Carolina da Luz, 26, had great difficulty speaking and being in public. Anxiety got in the way of both school and college. The young woman, who lives in São Paulo, says that she had a panic attack about to get on the minibus that takes students to and from a university in the interior of the state because she would be surrounded by unknown people throughout the journey. Her parents ended up taking her to class, but on the way back she had to face the collective.

“I came back with a lot of pain in my stomach. The discomfort went away the moment I got home”, he says.

Luz was diagnosed with social phobia by Cristiane Maluhy Gebara, a psychologist and professor at the Anxiety Outpatient Clinic at Hospital das Clínicas da USP (University of São Paulo).

Gebara, who works in private practice, uses a virtual reality app he created about nine years ago.

The SocialUP3D application simulates common situations, such as asking someone on the street for information. These are moments that cause suffering in people with social phobias. For the session, you need a smartphone and a Cardboard — glasses developed by Google.

Cardboard can be purchased for around R$40 on the internet, and the app is available for Android devices for free.

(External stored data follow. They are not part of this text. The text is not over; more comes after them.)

/-- **The exact energy identity of the planar sections of an `x₃`-invariant Hopf–Galerkin
scheme**: with `V n t = (U n t)₍₀,₁₎(·, 0)` and `G n t` the planar section of `F n t`,
`½‖V n t‖² + ν∫ₛᵗ‖∇V n‖₂² = ½‖V n s‖² + ∫ₛᵗ⟪G n, V n⟫` on `0 ≤ s ≤ t`. Proof: `E(t) = ½‖V t‖²` is
continuous on `[0, ∞)` and differentiable at every `t₀ > 0` with derivative
`-ν‖∇V t₀‖₂² + ⟪G t₀, V t₀⟫`, by writing `E(t) = ⟪U n t, (V t₀, 0)∘π⟫ - E(t₀) + ½‖V t - V t₀‖²`: the
pairing with the (lifted) Galerkin mode `(V t₀, 0)∘π` is differentiated by the Galerkin equations
and its right-hand side descends to `T²`, while `0 ≤ ‖V t - V t₀‖² ≤ ‖U n t - U n t₀‖²` vanishes to
second order at `t₀` (`schemeSqDist_hasDerivAt_zero`); then the fundamental theorem of calculus. [folklore] -/
theorem planar_energy_eq (hS : IsHopfGalerkinScheme ν f₃ u₃ N F U)
    (hUinv : ∀ n (t : ℝ) (s : UnitAddCircle) (x : (UnitAddTorus (Fin 3))), U n t (x + Pi.single (Fin.last 2) s) = U n t x)
    (hFinv : ∀ n (t : ℝ) (s : UnitAddCircle) (x : (UnitAddTorus (Fin 3))), F n t (x + Pi.single (Fin.last 2) s) = F n t x)
    (n : ℕ) (s t : ℝ) (hs : 0 ≤ s) (hst : s ≤ t) :
    kineticEnergy (fun y => planarProjE (U n t (planarSect y))) +
        ν * (∫⁻ τ in Ioo s t, eGradNormSq (fun y => planarProjE (U n τ (planarSect y)))).toReal =
      kineticEnergy (fun y => planarProjE (U n s (planarSect y))) +
        ∫ τ in s..t, ∫ y, ⟪planarProjE (F n τ (planarSect y)), planarProjE (U n τ (planarSect y))⟫_ℝ := by
  -- ### abbreviations and the `2½`-dimensional structure of the slices
  set V : ℝ → (UnitAddTorus (Fin 2)) → (EuclideanSpace ℝ (Fin 2)) := fun τ y => planarProjE (U n τ (planarSect y)) with hVdef
  set Rv : ℝ → (UnitAddTorus (Fin 2)) → ℝ := fun τ y => U n τ (planarSect y) 2 with hRvdef
  set G : ℝ → (UnitAddTorus (Fin 2)) → (EuclideanSpace ℝ (Fin 2)) := fun τ y => planarProjE (F n τ (planarSect y)) with hGdef
  set Hs : ℝ → (UnitAddTorus (Fin 2)) → ℝ := fun τ y => F n τ (planarSect y) 2 with hHsdef
  have hUeq : ∀ τ, U n τ = twoHalf (V τ) (Rv τ) := fun τ => eq_twoHalf_of_forall_add_single (hUinv n τ)
  have hFeq : ∀ τ, F n τ = twoHalf (G τ) (Hs τ) := fun τ => eq_twoHalf_of_forall_add_single (hFinv n τ)
  have hmode : ∀ τ, 0 ≤ τ → IsGalerkinMode (N n) (V τ) := fun τ hτ =>
    isGalerkinMode_left_of_twoHalf (by rw [← hUeq τ]; exact hS.isGalerkinMode n τ hτ)
  have hVs : ∀ τ, 0 ≤ τ → IsSmooth (V τ) := fun τ hτ => (hmode τ hτ).isSmooth
  have hRs : ∀ τ, 0 ≤ τ → IsSmooth (Rv τ) := fun τ hτ =>
    isSmooth_right_of_twoHalf (by rw [← hUeq τ]; exact (hS.isGalerkinMode n τ hτ).isSmooth)
  have hGc : ∀ τ, 0 ≤ τ → Continuous (G τ) := fun τ hτ =>
    planarProjE.continuous.comp ((hS.continuous_force_slice n hτ).comp continuous_planarSect)
  have hHc : ∀ τ, 0 ≤ τ → Continuous (Hs τ) := fun τ hτ =>
    (EuclideanSpace.proj (2 : Fin 3) : (EuclideanSpace ℝ (Fin 3)) →L[ℝ] ℝ).continuous.comp
      ((hS.continuous_force_slice n hτ).comp continuous_planarSect)
  have hVst : ContinuousOn (stLift V) (Ici 0 ×ˢ univ) := continuousOn_stLift_planarPart (hS.continuousOn n)
  have hGst : ContinuousOn (stLift G) (Ici 0 ×ˢ univ) := continuousOn_stLift_planarPart (hS.continuousOn_force n)
  -- ### the planar dissipation and work are continuous in time
  have hDc : ContinuousOn (fun τ => (eGradNormSq (V τ)).toReal) (Ici 0) :=
    continuousOn_toReal_eGradNormSq_of_band_limited hVst fun τ hτ _ hk => (hmode τ hτ).mFourierCoeff_eq_zero hk
  have hDfin : ∀ τ, 0 ≤ τ → eGradNormSq (V τ) ≠ ⊤ := fun τ hτ => (eGradNormSq_lt_top (hVs τ hτ)).ne
  have hWc : ContinuousOn (fun τ => ∫ y, ⟪G τ y, V τ y⟫_ℝ) (Ici 0) :=
    continuousOn_integral_inner_of_continuousOn_stLift hGst hVst
  -- ### the energy and its derivative
  set E : ℝ → ℝ := fun τ => kineticEnergy (V τ) with hEdef
  set e : ℝ → ℝ := fun τ => -(ν * (eGradNormSq (V τ)).toReal) + ∫ y, ⟪G τ y, V τ y⟫_ℝ with hedef
  have hEc : ContinuousOn E (Ici 0) :=
    continuousOn_const.mul (continuousOn_integral_norm_sq_of_continuousOn_stLift hVst)
  have hec : ContinuousOn e (Ici 0) := ((continuousOn_const.mul hDc).neg).add hWc
  have hderiv : ∀ t₀, 0 < t₀ → HasDerivAt E (e t₀) t₀ := by
    intro t₀ ht₀
    have ht₀' : (0 : ℝ) ≤ t₀ := ht₀.le
    -- the pairing with the lifted mode `(V t₀, 0)∘π`
    have hA : IsGalerkinMode (N n) (twoHalf (V t₀) 0) := isGalerkinMode_twoHalf_zero (hmode t₀ ht₀')
    have hP := hS.hasDerivAt_galerkin_pairing n hA ht₀
    have hRHS : ∫ x, (⟪U n t₀ x, Torus.convect (U n t₀) (twoHalf (V t₀) 0) x⟫_ℝ +
        ν * ⟪U n t₀ x, Torus.laplacian (twoHalf (V t₀) 0) x⟫_ℝ + ⟪F n t₀ x, twoHalf (V t₀) 0 x⟫_ℝ) = e t₀ := by
      rw [hUeq t₀, hFeq t₀, galerkin_rhs_twoHalf_planar (hVs t₀ ht₀') (hRs t₀ ht₀') (hGc t₀ ht₀') (hHc t₀ ht₀')
        (hVs t₀ ht₀') ν, integral_galerkin_rhs_self (hVs t₀ ht₀') (hmode t₀ ht₀').isDivFree (hGc t₀ ht₀') ν]
    -- the squared distance to the slice at `t₀` vanishes to second order
    have hc₀ : Continuous (V t₀) := (hVs t₀ ht₀').continuous
    have hD : HasDerivAt (fun τ => ∫ y, ‖V τ y - V t₀ y‖ ^ 2) 0 t₀ := by
      refine hasDerivAt_zero_of_squeeze (Eventually.of_forall fun τ => integral_nonneg fun y => sq_nonneg _)
        ?_ ?_ ?_ (schemeSqDist_hasDerivAt_zero hS n ht₀)
      · filter_upwards [Ioi_mem_nhds ht₀] with τ hτ
        have hτ' : (0 : ℝ) ≤ τ := le_of_lt hτ
        have hpt : ∀ x, U n τ x - U n t₀ x = twoHalf (V τ - V t₀) (Rv τ - Rv t₀) x := fun x => by
          rw [twoHalf_sub, hUeq τ, hUeq t₀]; rfl
        simp_rw [hpt]
        have hVm : MemLp (V τ - V t₀) 2 volume := ((hVs τ hτ').sub (hVs t₀ ht₀')).memLp 2
        have hRm : MemLp (Rv τ - Rv t₀) 2 volume := ((hRs τ hτ').sub (hRs t₀ ht₀')).memLp 2
        rw [integral_norm_sq_twoHalf_of_memLp hVm hRm]
        have h2 : 0 ≤ ∫ y, (Rv τ - Rv t₀) y ^ 2 := integral_nonneg fun y => sq_nonneg _
        have h1 : ∫ y, ‖V τ y - V t₀ y‖ ^ 2 = ∫ y, ‖(V τ - V t₀) y‖ ^ 2 := rfl
        linarith
      · simp
      · simp
    -- the expansion `E τ = ⟪U n τ, (V t₀,0)∘π⟫ - E t₀ + ½‖V τ - V t₀‖²` for `τ > 0`
    have hexp : E =ᶠ[𝓝 t₀] fun τ =>
        (∫ x, ⟪U n τ x, twoHalf (V t₀) 0 x⟫_ℝ) - E t₀ + 2⁻¹ * ∫ y, ‖V τ y - V t₀ y‖ ^ 2 := by
      filter_upwards [Ioi_mem_nhds ht₀] with τ hτ
      have hτ' : (0 : ℝ) ≤ τ := le_of_lt hτ
      have hcτ : Continuous (V τ) := (hVs τ hτ').continuous
      rw [hUeq τ, integral_inner_twoHalf_twoHalf_zero hcτ (Rv τ) hc₀]
      have i1 : Integrable (fun y => ‖V τ y‖ ^ 2) volume := (hcτ.norm.pow 2).integrable_unitAddTorus
      have i2 : Integrable (fun y => 2 * ⟪V τ y, V t₀ y⟫_ℝ) volume :=
        ((hcτ.inner hc₀).integrable_unitAddTorus).const_mul 2
      have i3 : Integrable (fun y => ‖V t₀ y‖ ^ 2) volume := (hc₀.norm.pow 2).integrable_unitAddTorus
      have i12 : Integrable (fun y => ‖V τ y‖ ^ 2 - 2 * ⟪V τ y, V t₀ y⟫_ℝ) volume := i1.sub i2
      have hpt : (fun y => ‖V τ y - V t₀ y‖ ^ 2) =
          fun y => ‖V τ y‖ ^ 2 - 2 * ⟪V τ y, V t₀ y⟫_ℝ + ‖V t₀ y‖ ^ 2 := by
        funext y
        rw [norm_sub_sq_real]
      simp only [hEdef, kineticEnergy]
      rw [hpt, integral_add i12 i3, integral_sub i1 i2, integral_const_mul]
      ring
    have hd := (hP.sub_const (E t₀)).add (hD.const_mul 2⁻¹)
    rw [hRHS, mul_zero, add_zero] at hd
    exact hd.congr_of_eventuallyEq hexp
  -- ### the fundamental theorem of calculus on `[s, t]`
  have hIcc : Icc s t ⊆ Ici 0 := fun τ hτ => mem_Ici.2 (hs.trans hτ.1)
  have hFTC := intervalIntegral.integral_eq_sub_of_hasDerivAt_of_le hst (hEc.mono hIcc)
    (fun τ hτ => hderiv τ (hs.trans_lt hτ.1)) ((hec.mono hIcc).intervalIntegrable_of_Icc hst)
  have hI : ∀ {φ : ℝ → ℝ}, ContinuousOn φ (Ici 0) → IntervalIntegrable φ volume s t :=
    fun hφ => (hφ.mono hIcc).intervalIntegrable_of_Icc hst
  have iD : IntervalIntegrable (fun τ => -(ν * (eGradNormSq (V τ)).toReal)) volume s t :=
    hI (φ := fun τ => -(ν * (eGradNormSq (V τ)).toReal)) ((continuousOn_const.mul hDc).neg)
  have hsplit : ∫ τ in s..t, e τ =
      -(ν * ∫ τ in s..t, (eGradNormSq (V τ)).toReal) + ∫ τ in s..t, ∫ y, ⟪G τ y, V τ y⟫_ℝ := by
    simp only [hedef]
    rw [intervalIntegral.integral_add iD (hI hWc), intervalIntegral.integral_neg, intervalIntegral.integral_const_mul]
  rw [toReal_setLIntegral_eq_intervalIntegral (D := fun τ => eGradNormSq (V τ)) hst
    (fun τ hτ => hDfin τ (hs.trans hτ.1)) (hDc.mono hIcc)]
  change E t + ν * ∫ τ in s..t, (eGradNormSq (V τ)).toReal = E s + ∫ τ in s..t, ∫ y, ⟪G τ y, V τ y⟫_ℝ
  linarith [hFTC, hsplit]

The technique is part of the cognitive behavioral therapy approach, which seeks to treat patients by identifying patterns of thinking and actions that negatively influence their lives.

After two months of treatment, in 2019, Luz was discharged. She finished college in psychology and, since January of this year, has been offering her patients the same treatment that has alleviated social phobia.

Both Gebara and Haddad work in person and remotely. According to the professionals, the possibility of interacting with anyone anywhere makes the treatment more accessible, especially for people who would have difficulty going to the office due to the phobia.

The use of the technique, however, is contraindicated for pregnant women and people with vertigo, cardiovascular problems, serious mental disorders such as schizophrenia and psychosis. It is also not recommended for anyone who has recently had surgery or has been diagnosed with epilepsy.

Gebara says he is not aware of the use of virtual reality to treat phobias through the SUS (Unified Health System).